Thursday, February 28, 2008

Back in November I blogged about how much I wanted to make my own silver headpins, the kind with little balls on one end of them. Since I don't know how to solder, and since I was obsessed with wanting to make headpins, I resorted to using my GAS GRILL to make some. (Here's the link to the original tale. )

Since the gas grill had the unfortunate side effect of burning off all the hairs from the backs of my hands, I thought I should go ahead and invest in tools that could help me make those headpins.

I read up about propane torches and other similar weapons of destruction, and decided that maybe I should start with something a bit smaller: a butane microtorch. "Micro torch" sounded so inocuous. Plus I read somewhere that they're pretty useful for soldering.
So I went to my local Home Depot to find my toy.
Let me introduce you to my purchase: the amazing BENZOMATIC:
Together with the butane , this little baby only set me back about 25 dollars.

Next step: filling it with butane and lighting it.

My son helped me with this. It took about an hour to figure out how to fill the torch with butane and light it so that it produced a steady flame. If it wasn't for my son, this probably would have taken me at least 10 minutes.

Whoo hoo! Now for the headpins!

I cut up some lengths of 22 and 20 gauge wire, then realized I didn't have an good way to hold them in the flame. (Using my fingers would be a BAD idea.) I remember someone mentioning that sticking them in sand worked well. Unfortunately I didn't have any sand. It crossed my mind that soil might be an alternative, but the ground outside was frozen solid.

So what could I stick the wire in to make it stand up so I could flame it?
The best thing I came up with was a slice of white bread.

So that's what we did. Unfortunately, the flame from the Benzomatic wasn't hot enough to melt the silver effectively. It took so long that the bread started to toast up. And it took forever for the 20 gauge wire to ball up and make headpins.

Despite my optimism for the Benzomatic, I wan't exactly happy with the results. So I decided to return it and get something BIGGER.

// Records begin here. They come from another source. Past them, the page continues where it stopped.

/-- **`ρ_ε y` as a block rescaling of `y` with positive coefficients**, off the attaching circle.
[folklore] -/
theorem exists_tubeVec_rhoFun_eq_blockScale [Nonempty 𝕋] {y : 𝕋} (hy : lamSq 2 (tubeVec y) ≠ 1) :
    ∃ c d : ℝ, 0 < c ∧ 0 < d ∧ tubeVec (rhoFun 3 2 hε hε2 y) = blockScale 2 c d (tubeVec y) := by
  have ha0 : 0 < lamSq 2 (tubeVec y) := lamSq_tubeVec_pos y
  have ha1 : lamSq 2 (tubeVec y) < 1 := lt_of_le_of_ne (lamSq_le_one (norm_tubeVec_le_one y)) hy
  set a := lamSq 2 (tubeVec y) with ha
  -- `α y`
  set u₁ := handleInversion 2 (tubeVec y) with hu₁
  have hL₁ : lamSq 2 u₁ = 1 - a := lamSq_handleInversion ha0 ha1.le
  -- `ψ (α y)`
  set u₂ := psi ε 2 u₁ with hu₂
  have hL₂ : lamSq 2 u₂ = sigma ε (1 - a) := by rw [hu₂, lamSq_psi hε, hL₁]
  have hb0 : 0 < sigma ε (1 - a) := sigma_pos hε (by linarith)
  have hb1 : sigma ε (1 - a) < 1 := sigma_lt_one hε hε2 _
  have hvec : tubeVec (rhoFun 3 2 hε hε2 y) = handleInversion 2 u₂ := coe_coe_rhoFun_of_ne 3 2 hε hε2 hy
  refine ⟨Real.sqrt (1 - lamSq 2 u₂) / Real.sqrt (lamSq 2 u₂) * mFun ε (lamSq 2 u₁) *
      (Real.sqrt (1 - a) / Real.sqrt a),
    Real.sqrt (lamSq 2 u₂) / Real.sqrt (1 - lamSq 2 u₂) * cFun ε (lamSq 2 u₁) *
      (Real.sqrt a / Real.sqrt (1 - a)), ?_, ?_, ?_⟩
  · refine mul_pos (mul_pos (div_pos (Real.sqrt_pos.2 (by rw [hL₂]; linarith))
      (Real.sqrt_pos.2 (by rw [hL₂]; exact hb0))) (mFun_pos hε _)) (div_pos (Real.sqrt_pos.2 (by linarith))
      (Real.sqrt_pos.2 ha0))
  · refine mul_pos (mul_pos (div_pos (Real.sqrt_pos.2 (by rw [hL₂]; exact hb0))
      (Real.sqrt_pos.2 (by rw [hL₂]; linarith))) (cFun_pos hε hε2 (by rw [hL₁]; linarith)))
      (div_pos (Real.sqrt_pos.2 ha0) (Real.sqrt_pos.2 (by linarith)))
  · rw [hvec, handleInversion_eq_blockScale, hu₂, psi, hu₁, handleInversion_eq_blockScale, ← ha,
      blockScale_blockScale, blockScale_blockScale]

/-- On the boundary sphere, `‖x_μ‖² = 1 - |x_λ|²`. [folklore] -/
theorem norm_tubeFibre_sq_of_norm_eq_one {y : 𝕋} (hy : ‖tubeVec y‖ = 1) :
    ‖tubeFibre y‖ ^ 2 = 1 - lamSq 2 (tubeVec y) := by
  have h := lamSq_add_muSq 2 (tubeVec y)
  rw [hy, one_pow] at h
  rw [tubeFibre, norm_muPart_sq]; linarith

include hε hε2 in
/-- **The fibre of `ρ_ε y` is `φ_ε` of the fibre of `y`**, for `y` on the boundary sphere.
[folklore] -/
theorem tubeFibre_rhoFun [Nonempty 𝕋] {y : 𝕋} (hy : ‖tubeVec y‖ = 1) :
    tubeFibre (rhoFun 3 2 hε hε2 y) = fibreSqueeze ε (tubeFibre y) := by
  by_cases h1 : lamSq 2 (tubeVec y) = 1
  · have h0 : tubeFibre y = 0 := by
      have := norm_tubeFibre_sq_of_norm_eq_one hy
      rw [h1, sub_self] at this
      exact norm_eq_zero.1 (pow_eq_zero_iff two_ne_zero |>.1 this)
    rw [rhoFun_of_eq_one 3 2 hε hε2 h1, h0, fibreSqueeze_zero]
  · obtain ⟨c, d, hc, hd, hvec⟩ := exists_tubeVec_rhoFun_eq_blockScale hε hε2 h1
    have hfib : tubeFibre (rhoFun 3 2 hε hε2 y) = d • tubeFibre y := by
      rw [tubeFibre, hvec, muPart_blockScale]; rfl
    rw [hfib, fibreSqueeze]
    apply smul_eq_smul_of_norm_eq hd.le (mFun_pos hε _).le
    -- both have squared norm `σ_ε(‖x_μ‖²)`
    have hρ1 : ‖tubeVec (rhoFun 3 2 hε hε2 y)‖ = 1 := (norm_rho_eq_one_iff 3 2 hε hε2 y).2 hy
    have hn1 : ‖d • tubeFibre y‖ ^ 2 = sigma ε (‖tubeFibre y‖ ^ 2) := by
      rw [← hfib, norm_tubeFibre_sq_of_norm_eq_one hρ1]
      have hl : lamSq 2 (tubeVec (rhoFun 3 2 hε hε2 y)) = 1 - sigma ε (1 - lamSq 2 (tubeVec y)) :=
        lamSq_rhoFun_of_ne 3 2 hε hε2 h1
      rw [hl, norm_tubeFibre_sq_of_norm_eq_one hy]
      ring
    have hn2 : ‖mFun ε (‖tubeFibre y‖ ^ 2) • tubeFibre y‖ ^ 2 = sigma ε (‖tubeFibre y‖ ^ 2) :=
      norm_fibreSqueeze_sq hε _
    have := hn1.trans hn2.symm
    exact (sq_eq_sq₀ (norm_nonneg _) (norm_nonneg _)).1 this

include hε hε2 in
/-- **The angle of `ρ_ε y` is the angle of `y`** (the `λ`-part is rescaled by a positive factor).
[folklore] -/
theorem tubeAngle_rhoFun [Nonempty 𝕋] (y : 𝕋) : tubeAngle (rhoFun 3 2 hε hε2 y) = tubeAngle y := by
  by_cases h1 : lamSq 2 (tubeVec y) = 1
  · rw [rhoFun_of_eq_one 3 2 hε hε2 h1]
  · obtain ⟨c, d, hc, hd, hvec⟩ := exists_tubeVec_rhoFun_eq_blockScale hε hε2 h1
    apply Subtype.ext
    have hlam : lamPart (tubeVec (rhoFun 3 2 hε hε2 y)) = c • lamPart (tubeVec y) := by
      rw [hvec, lamPart_blockScale]
    have hpos := norm_lamPart_tubeVec_pos y
    rw [coe_tubeAngle, coe_tubeAngle, hlam, norm_smul, Real.norm_of_nonneg hc.le, smul_smul,
      mul_inv]
    congr 1
    field_simp

include hε hε2 in
/-- **`ρ_ε` preserves the depth `0`** (the boundary sphere). [folklore] -/
theorem tubeDepth_rhoFun_eq_zero [Nonempty 𝕋] {y : 𝕋} (hy : tubeDepth y = 0) :
    tubeDepth (rhoFun 3 2 hε hε2 y) = 0 := by
  rw [tubeDepth_eq_zero_iff] at hy ⊢
  exact (norm_rho_eq_one_iff 3 2 hε hε2 y).2 hy

/-- A fibre vector of squared norm `< 1` leaves room at depth `0`. [folklore] -/
theorem depth_zero_pos {v : EuclideanSpace ℝ (Fin 2)} (hv : ‖v‖ ^ 2 < 1) : 0 < 1 - 0 - ‖v‖ ^ 2 := by
  linarith

include hε hε2 in
/-- **`ρ_ε` on the boundary sphere is the fibre squeeze**: for `‖v‖ < 1`,
`ρ_ε (θ, v, 0) = (θ, φ_ε v, 0)` in the coordinates (angle, fibre, depth). [folklore] -/
theorem rhoFun_mkTubePt [Nonempty 𝕋] (θ : Metric.sphere (0 : EuclideanSpace ℝ (Fin 2)) 1)
    {v : EuclideanSpace ℝ (Fin 2)} (hv : ‖v‖ ^ 2 < 1) :
    rhoFun 3 2 hε hε2 (mkTubePt θ v 0 le_rfl (depth_zero_pos hv)) =
      mkTubePt θ (fibreSqueeze ε v) 0 le_rfl
        (depth_zero_pos ((norm_fibreSqueeze_sq_lt hε v).trans_le hε2)) := by
  set y := mkTubePt θ v 0 le_rfl (depth_zero_pos hv) with hydef
  have hy0 : tubeDepth y = 0 := tubeDepth_mkTubePt _ _ _ _ _
  have hρ0 : tubeDepth (rhoFun 3 2 hε hε2 y) = 0 := tubeDepth_rhoFun_eq_zero hε hε2 hy0
  have hy1 : ‖tubeVec y‖ = 1 := (tubeDepth_eq_zero_iff y).1 hy0
  have hpos : 0 < 1 - tubeDepth (rhoFun 3 2 hε hε2 y) - ‖tubeFibre (rhoFun 3 2 hε hε2 y)‖ ^ 2 := by
    have := tubeDepth_add_norm_tubeFibre_sq_lt_one (rhoFun 3 2 hε hε2 y); linarith
  rw [← mkTubePt_tube (rhoFun 3 2 hε hε2 y) (tubeDepth_nonneg _) hpos]
  have hA : tubeAngle (rhoFun 3 2 hε hε2 y) = θ := by
    rw [tubeAngle_rhoFun hε hε2, hydef, tubeAngle_mkTubePt]
  have hF : tubeFibre (rhoFun 3 2 hε hε2 y) = fibreSqueeze ε v := by
    rw [tubeFibre_rhoFun hε hε2 hy1, hydef, tubeFibre_mkTubePt]
  apply Subtype.ext; apply Subtype.ext
  show mkVec _ _ _ = mkVec _ _ _
  rw [hA, hF, hρ0]

end Boundary

end HandleShrink

/-! ### §3 The boundary values of the shrunken attaching map -/

namespace HandleAttachingMap

variable {M : Type u} [TopologicalSpace M] [ChartedSpace (EuclideanHalfSpace (3 + 1)) M] {ε : ℝ}
  [Nonempty ↥(handleTube 3 2)] (h : HandleAttachingMap 3 2 M) (hε : 0 < ε) (hε2 : 2 * ε ≤ 1)

/-- **The shrunken attaching map on the boundary sphere**: `(h̄ ∘ ρ_ε)(θ, v, 0) = h̄ (θ, φ_ε v, 0)`
for `‖v‖ < 1`. [cite: Kosinski1993, VI §6 with VI §1 (proof of (1.1))] -/
theorem shrink_mkTubePt (θ : Metric.sphere (0 : EuclideanSpace ℝ (Fin 2)) 1)
    {v : EuclideanSpace ℝ (Fin 2)} (hv : ‖v‖ ^ 2 < 1) :
    (h.shrink hε hε2).toFun (mkTubePt θ v 0 le_rfl (HandleShrink.depth_zero_pos hv)) =
      h.toFun (mkTubePt θ (HandleShrink.fibreSqueeze ε v) 0 le_rfl
        (HandleShrink.depth_zero_pos ((HandleShrink.norm_fibreSqueeze_sq_lt hε v).trans_le hε2))) := by
  rw [shrink_apply, HandleShrink.rhoFun_mkTubePt hε hε2 θ hv]

end HandleAttachingMap

end Literature.Topology.FourManifolds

Oh yes. I went out and bought myself a butane torch. So please look forward to hearing about my new adventures. I'm sure I'll be blogging about them soon.


  1. Gemheaven said...
    lol I use fine silver (much easier no firescale and quicker to melt) I want a proper soldering torch next - be warned FIRE is addictive ;0)
    knittingdragonflies said...
    Oh yeah, looking forward to better toasting adventures. Good luck.
    I'm no good at jewelry making so I just live vicariously through others and buy it.
    LoveMeKnot Creations said...
    i kinda liked the name of it...bernzamatic...
    hehe. have fun with the bigger toy:)
    industrialpoppy said...
    hilarious! Personally I like the Victor torch.
    Good luck!
    katrinbird said...
    Yes, fine silver will bead up much better. Also, I hold the wire with pliers and point the flame at the bottom of the wire. That way the wire will bead up. It works!

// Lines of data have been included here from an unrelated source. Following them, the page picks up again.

/-- **THE k-UNIFORM LINE-SUM BOUND BY INDUCTION ON THE TREATED DIRECTIONS** (`k ≤ m + K`, every `d ≥ 2`): let `R ∌ μ` be a set of
directions and `g` a CLOSED unit-lattice plaquette function with `|g| ≤ C` that vanishes on every unit plaquette containing a
direction `λ ∉ R`, `λ ≠ μ`, with `λ`-row `y′_λ − 1`.  Then `η·|Σ_{t<L^k}(T_kg)(L^k·y′ + te_μ)| ≤ (K_far + |R|·K_s/2)·C`, `K_s = 2K_∞ + 1 + K_R`:
for `R = ∅` every source is far (§2, file 1's `eta_abs_sum_TkF_far_le`); for `R = R′ ∪ {ν}` symmetrise in `ν` —
`2Σ_ℓT_kg = Σ_ℓT_k(g + S_ν^*g) + (Σ_ℓ − Σ_{ℓ−e_ν})T_kg`, the first by induction (`g + S_ν^*g` is closed (§1), `≤ 2C`, and vanishes on the
near plaquettes of `ν` (gen 10's `symm_apply_of_fixed`) and of every `λ ∉ R′ ∪ {ν}` (§2)), the second by gen 10's strip estimate
`eta_abs_strip_le` (Stokes: residual bound `K_R` for the closed `g`, pointwise bound `K_∞` of file 1).  Given (7.2.2) for every `H_j`,
(7.2.3) for every `C^{(j)}`, `j < k`, and the residual bound for every closed field. [cite: BalabanImbrieJaffe1985, (7.3.2) p.326] -/
theorem eta_abs_sum_TkF_le_induct (hd : 2 ≤ P.d) {k : ℕ} (hk : k ≤ P.m + P.K) {a : ℝ} (ha : 0 < a)
    {δ M δC MC : ℝ} (hδ : 0 < δ) (hδC : 0 < δC) (hMC : 0 ≤ MC)
    (hH : ∀ (j : ℕ) (hj : j ≤ P.m + P.K), j < k → ∀ (μ ν : Fin P.d) (x : TSite P 0) (y : TSite P j),
      |(torusRep P j (deltaAData hj a)).H (x, μ) (y, ν)| ≤ M * Real.exp (-(δ * distEU P j x y)))
    (hB : ∀ (j : ℕ) (hj : j ≤ P.m + P.K), j < k → ∀ (μ ν : Fin P.d) (x : TSite P 0) (y : TSite P j),
      ‖fun lam : Fin P.d => (P.L : ℝ) ^ j *
          ((torusRep P j (deltaAData hj a)).H (x.shift lam, μ) (y, ν) - (torusRep P j (deltaAData hj a)).H (x, μ) (y, ν))‖ ≤
        M * Real.exp (-(δ * distEU P j x y)))
    (hC : ∀ j < k, ∀ b₁ b₂ : PBond P j, |⟪toEj P j (Pi.single b₁ 1),
      CE P ((P.eta j) ^ P.d) ((P.L : ℝ) ^ j) j (toEj P j (Pi.single b₂ 1))⟫| ≤ MC * Real.exp (-(δC * (supDist b₁.src b₂.src : ℝ))))
    {KR : ℝ}
    (hKR : ∀ g : TPlaq P k → ℝ, (∀ (x : TSite P k) (μ ν lam : Fin P.d) (hμν : μ < ν) (hνl : ν < lam), dPlaq g x hμν hνl = 0) →
      ∀ C : ℝ, 0 ≤ C → (∀ q, |g q| ≤ C) →
        ∀ p : TPlaq P 0, |resE hd ((P.eta k) ^ P.d) (P.eta k)⁻¹ k (toU P k g) p| ≤ KR * Real.sqrt ((P.eta k) ^ P.d) * C)
    (y' : TSite P k) (μ : Fin P.d) (R : Finset (Fin P.d)) (hμR : μ ∉ R)
    (g : TPlaq P k → ℝ) {C : ℝ}
    (hcl : ∀ (x : TSite P k) (μ ν lam : Fin P.d) (hμν : μ < ν) (hνl : ν < lam), dPlaq g x hμν hνl = 0)
    (hg : ∀ q, |g q| ≤ C)
    (hvan : ∀ lam : Fin P.d, lam ∉ R → lam ≠ μ → ∀ q : TPlaq P k, (q.μ = lam ∨ q.ν = lam) → q.src lam = y' lam - 1 → g q = 0) :
    P.eta k * |∑ t ∈ range (P.L ^ k), TkF P hd ((P.eta k) ^ P.d) (P.eta k) k g (runBond (Site.scaleTo k y') μ t)| ≤
      ((2 * M ^ 2 * MC * (P.d : ℝ) ^ 2 * (Real.exp (min δ δC / 2 / 2) * ((2 * (1 + P.d / (min δ δC / 2))) ^ P.d) ^ 2) *
        (2 * (1 + 2 / (2 * (min δ δC / 2) / 3)) * Real.exp (3 * (2 * (min δ δC / 2) / 3) / 4) *
          ((P.d : ℝ) ^ 2 * (Real.exp ((2 * (min δ δC / 2) / 3) / 2 / 2) *
            (2 * (1 + P.d / ((2 * (min δ δC / 2) / 3) / 2))) ^ P.d))) *
        (Real.exp (min δ δC / 2 / 6) * (P.d - 2).factorial * ((min δ δC / 2 / 6)⁻¹) ^ (P.d - 2)) *
        (1 - Real.exp (-(min δ δC / 2 / 6)))⁻¹) +
      R.card * (2 * (2 * (2 * M ^ 2 * MC * (P.d : ℝ) ^ 2 * (Real.exp (min δ δC / 2 / 2) * ((2 * (1 + P.d / (min δ δC / 2))) ^ P.d) ^ 2) *
        ((P.d : ℝ) ^ 2 * (2 * (1 + P.d / (min δ δC / 2))) ^ P.d))) + 1 + KR) / 2) * C := by
  -- names for the constants of file 1
  set Kfar : ℝ := 2 * M ^ 2 * MC * (P.d : ℝ) ^ 2 * (Real.exp (min δ δC / 2 / 2) * ((2 * (1 + P.d / (min δ δC / 2))) ^ P.d) ^ 2) *
        (2 * (1 + 2 / (2 * (min δ δC / 2) / 3)) * Real.exp (3 * (2 * (min δ δC / 2) / 3) / 4) *
          ((P.d : ℝ) ^ 2 * (Real.exp ((2 * (min δ δC / 2) / 3) / 2 / 2) *
            (2 * (1 + P.d / ((2 * (min δ δC / 2) / 3) / 2))) ^ P.d))) *
        (Real.exp (min δ δC / 2 / 6) * (P.d - 2).factorial * ((min δ δC / 2 / 6)⁻¹) ^ (P.d - 2)) *
        (1 - Real.exp (-(min δ δC / 2 / 6)))⁻¹ with hKfar
  set Kinf : ℝ := 2 * (2 * M ^ 2 * MC * (P.d : ℝ) ^ 2 * (Real.exp (min δ δC / 2 / 2) * ((2 * (1 + P.d / (min δ δC / 2))) ^ P.d) ^ 2) *
        ((P.d : ℝ) ^ 2 * (2 * (1 + P.d / (min δ δC / 2))) ^ P.d)) with hKinf
  set Ks : ℝ := 2 * Kinf + 1 + KR with hKs
  have hη : 0 < P.eta k := eta_pos P k
  -- the pointwise bound of file 1, for every field
  have hinf : ∀ (h : TPlaq P k → ℝ) (D : ℝ), (∀ q, |h q| ≤ D) → ∀ b : PBond P 0,
      P.eta k * |TkF P hd ((P.eta k) ^ P.d) (P.eta k) k h b| ≤ Kinf * D := fun h D hh b => by
    rw [hKinf]; exact eta_abs_TkF_le hd hk ha hδ hδC hMC hH hB hC h hh b
  -- induction on the set of directions still to be treated
  induction R using Finset.induction_on generalizing g C with
  | empty =>
    have hfar := eta_abs_sum_TkF_far_le hd hk ha hδ hδC hMC hH hB hC (Site.scaleTo k y') μ g hg
      (fun p hp q hq t _ => far_of_vanish hd hk y' μ (fun lam hlμ => hvan lam (Finset.notMem_empty _) hlμ) hp hq t)
    rw [Finset.card_empty, Nat.cast_zero, zero_mul, zero_div, add_zero, hKfar]
    exact hfar
  | insert ν R hνR ih =>
    have hμν : μ ≠ ν := fun e => hμR (e ▸ Finset.mem_insert_self _ _)
    have hμR' : μ ∉ R := fun h => hμR (Finset.mem_insert_of_mem h)
    have hC0 : 0 ≤ C := nonneg_of_bound' hd hg
    set A := TkF P hd ((P.eta k) ^ P.d) (P.eta k) k g with hA
    set gS : TPlaq P k → ℝ := reflP ν (translP (symVec k ν y') g) with hgS
    -- the symmetrised field: closed, bounded by 2C, vanishing on the near plaquettes of ν and of every untreated λ
    have hcl' : ∀ (x : TSite P k) (α β γ : Fin P.d) (h1 : α < β) (h2 : β < γ), dPlaq (g + gS) x h1 h2 = 0 :=
      dPlaq_symm_add_eq_zero ν (symVec k ν y') hcl
    have hg' : ∀ q, |(g + gS) q| ≤ 2 * C := abs_symm_add_le ν y' g hg
    have hvan' : ∀ lam : Fin P.d, lam ∉ R → lam ≠ μ → ∀ q : TPlaq P k, (q.μ = lam ∨ q.ν = lam) → q.src lam = y' lam - 1 →
        (g + gS) q = 0 := by
      intro lam hlR hlμ q hql hq
      by_cases hlν : lam = ν
      · subst hlν
        rw [Pi.add_apply, hgS, symm_apply_of_fixed lam y' g hql hq, add_neg_cancel]
      · have hl : lam ∉ insert ν R := fun h => (Finset.mem_insert.1 h).elim hlν hlR
        have hg0 : ∀ q : TPlaq P k, (q.μ = lam ∨ q.ν = lam) → q.src lam = y' lam - 1 → g q = 0 := hvan lam hl hlμ
        rw [Pi.add_apply, hg0 q hql hq, zero_add, hgS]
        exact symm_apply_eq_zero_of_ne hlν y' hg0 hql hq
    have hIH := ih hμR' (g + gS) hcl' hg' hvan'
    -- the strip estimate for the closed field g
    have hR : ∀ p : TPlaq P 0, |resE hd ((P.eta k) ^ P.d) (P.eta k)⁻¹ k (toU P k g) p| ≤ KR * Real.sqrt ((P.eta k) ^ P.d) * C :=
      hKR g hcl C hC0 hg
    have hstrip := eta_abs_strip_le hd hk y' hμν g hC0 hg hR (hinf g C hg)
    rw [← hKs] at hstrip
    -- the symmetrisation identity `Σ_ℓT_k(g + S^*g) = Σ_ℓA + Σ_{ℓ⁻}A`
    have hsymm : ∑ t ∈ range (P.L ^ k), TkF P hd ((P.eta k) ^ P.d) (P.eta k) k (g + gS) (runBond (Site.scaleTo k y') μ t) =
        ∑ t ∈ range (P.L ^ k), A (runBond (Site.scaleTo k y') μ t) +
          ∑ t ∈ range (P.L ^ k), A (runBond ((Site.scaleTo k y').unshift ν) μ t) := by
      rw [map_add, ← hA, hgS, TkF_symm hd hk ν y' g, ← hA, ← sum_runBond_symm hk hμν y' A (P.L ^ k), ← Finset.sum_add_distrib]
      rfl
    have hid : ∑ t ∈ range (P.L ^ k), A (runBond (Site.scaleTo k y') μ t) =
        (1 / 2 : ℝ) * (∑ t ∈ range (P.L ^ k), TkF P hd ((P.eta k) ^ P.d) (P.eta k) k (g + gS) (runBond (Site.scaleTo k y') μ t) +
          (∑ t ∈ range (P.L ^ k), A (runBond (Site.scaleTo k y') μ t) -
            ∑ t ∈ range (P.L ^ k), A (runBond ((Site.scaleTo k y').unshift ν) μ t))) := by
      rw [hsymm]; ring
    rw [hid, abs_mul, abs_of_pos (by norm_num : (0 : ℝ) < 1 / 2), ← mul_assoc, mul_comm (P.eta k) (1 / 2), mul_assoc]
    have h2 : P.eta k * |∑ t ∈ range (P.L ^ k), TkF P hd ((P.eta k) ^ P.d) (P.eta k) k (g + gS) (runBond (Site.scaleTo k y') μ t) +
        (∑ t ∈ range (P.L ^ k), A (runBond (Site.scaleTo k y') μ t) -
          ∑ t ∈ range (P.L ^ k), A (runBond ((Site.scaleTo k y').unshift ν) μ t))| ≤
        (Kfar + R.card * Ks / 2) * (2 * C) + Ks * C := by
      calc _ ≤ P.eta k * (|∑ t ∈ range (P.L ^ k), TkF P hd ((P.eta k) ^ P.d) (P.eta k) k (g + gS) (runBond (Site.scaleTo k y') μ t)| +
            |∑ t ∈ range (P.L ^ k), A (runBond (Site.scaleTo k y') μ t) -
              ∑ t ∈ range (P.L ^ k), A (runBond ((Site.scaleTo k y').unshift ν) μ t)|) :=
            mul_le_mul_of_nonneg_left (abs_add_le _ _) hη.le
        _ ≤ (Kfar + R.card * Ks / 2) * (2 * C) + Ks * C := by
            rw [mul_add]
            exact add_le_add hIH hstrip
    rw [Finset.card_insert_of_notMem hνR, Nat.cast_add, Nat.cast_one]
    calc (1 / 2 : ℝ) * (P.eta k * |∑ t ∈ range (P.L ^ k), TkF P hd ((P.eta k) ^ P.d) (P.eta k) k (g + gS)
            (runBond (Site.scaleTo k y') μ t) +
          (∑ t ∈ range (P.L ^ k), A (runBond (Site.scaleTo k y') μ t) -
            ∑ t ∈ range (P.L ^ k), A (runBond ((Site.scaleTo k y').unshift ν) μ t))|)
        ≤ (1 / 2 : ℝ) * ((Kfar + R.card * Ks / 2) * (2 * C) + Ks * C) := mul_le_mul_of_nonneg_left h2 (by norm_num)
      _ = (Kfar + (R.card + 1) * Ks / 2) * C := by ring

    You won't get any toast though...
    beadsnbangles said...
    I like the Blazer torch, too, but the one you have should work. I have a different technique for headpins. I'll convo you through Etsy.
    Robin said...
    I am so greatful that you are doing this. I have thought about branching out into this. But, out of fear of, well, hurting myself, I have resisted. :)
    So, thank you for sharing this. I cant wait to see what happens next.
    Good luck.
    Yazmin said...
    Oh, so it sounds like the Benzo might work with fine silver, since it is quicker to melt. I may have to go buy one of these myself and see how it works with the fine silver I purchased LAST YEAR to do just this. lol :)
    The Beading Gem said...
    You are brave to try it. Me, I am too chicken.
    MarDi said...
    Just a few days before your post I had posted about my (happily successful) experience in making my first headpins. I also used fine silver to eliminate firescale, and it was just a few seconds in the flame to melt the silver. I found this tutorial to be extremely helpful: Ball Headpin Tutorial

    I used pliers but your toast makes for a much more entertaining post! :) Best of luck with your new torch!
    Contrariwise said...
    Thanks for the links. Those are great!

    2 tips I've recently gotten (but haven't tried yet:
    1. put the wire in the very end of the blue flame, it's hotter there
    2. to make more symmetrical ends, form the balls at the bottom, not the top, of the wire.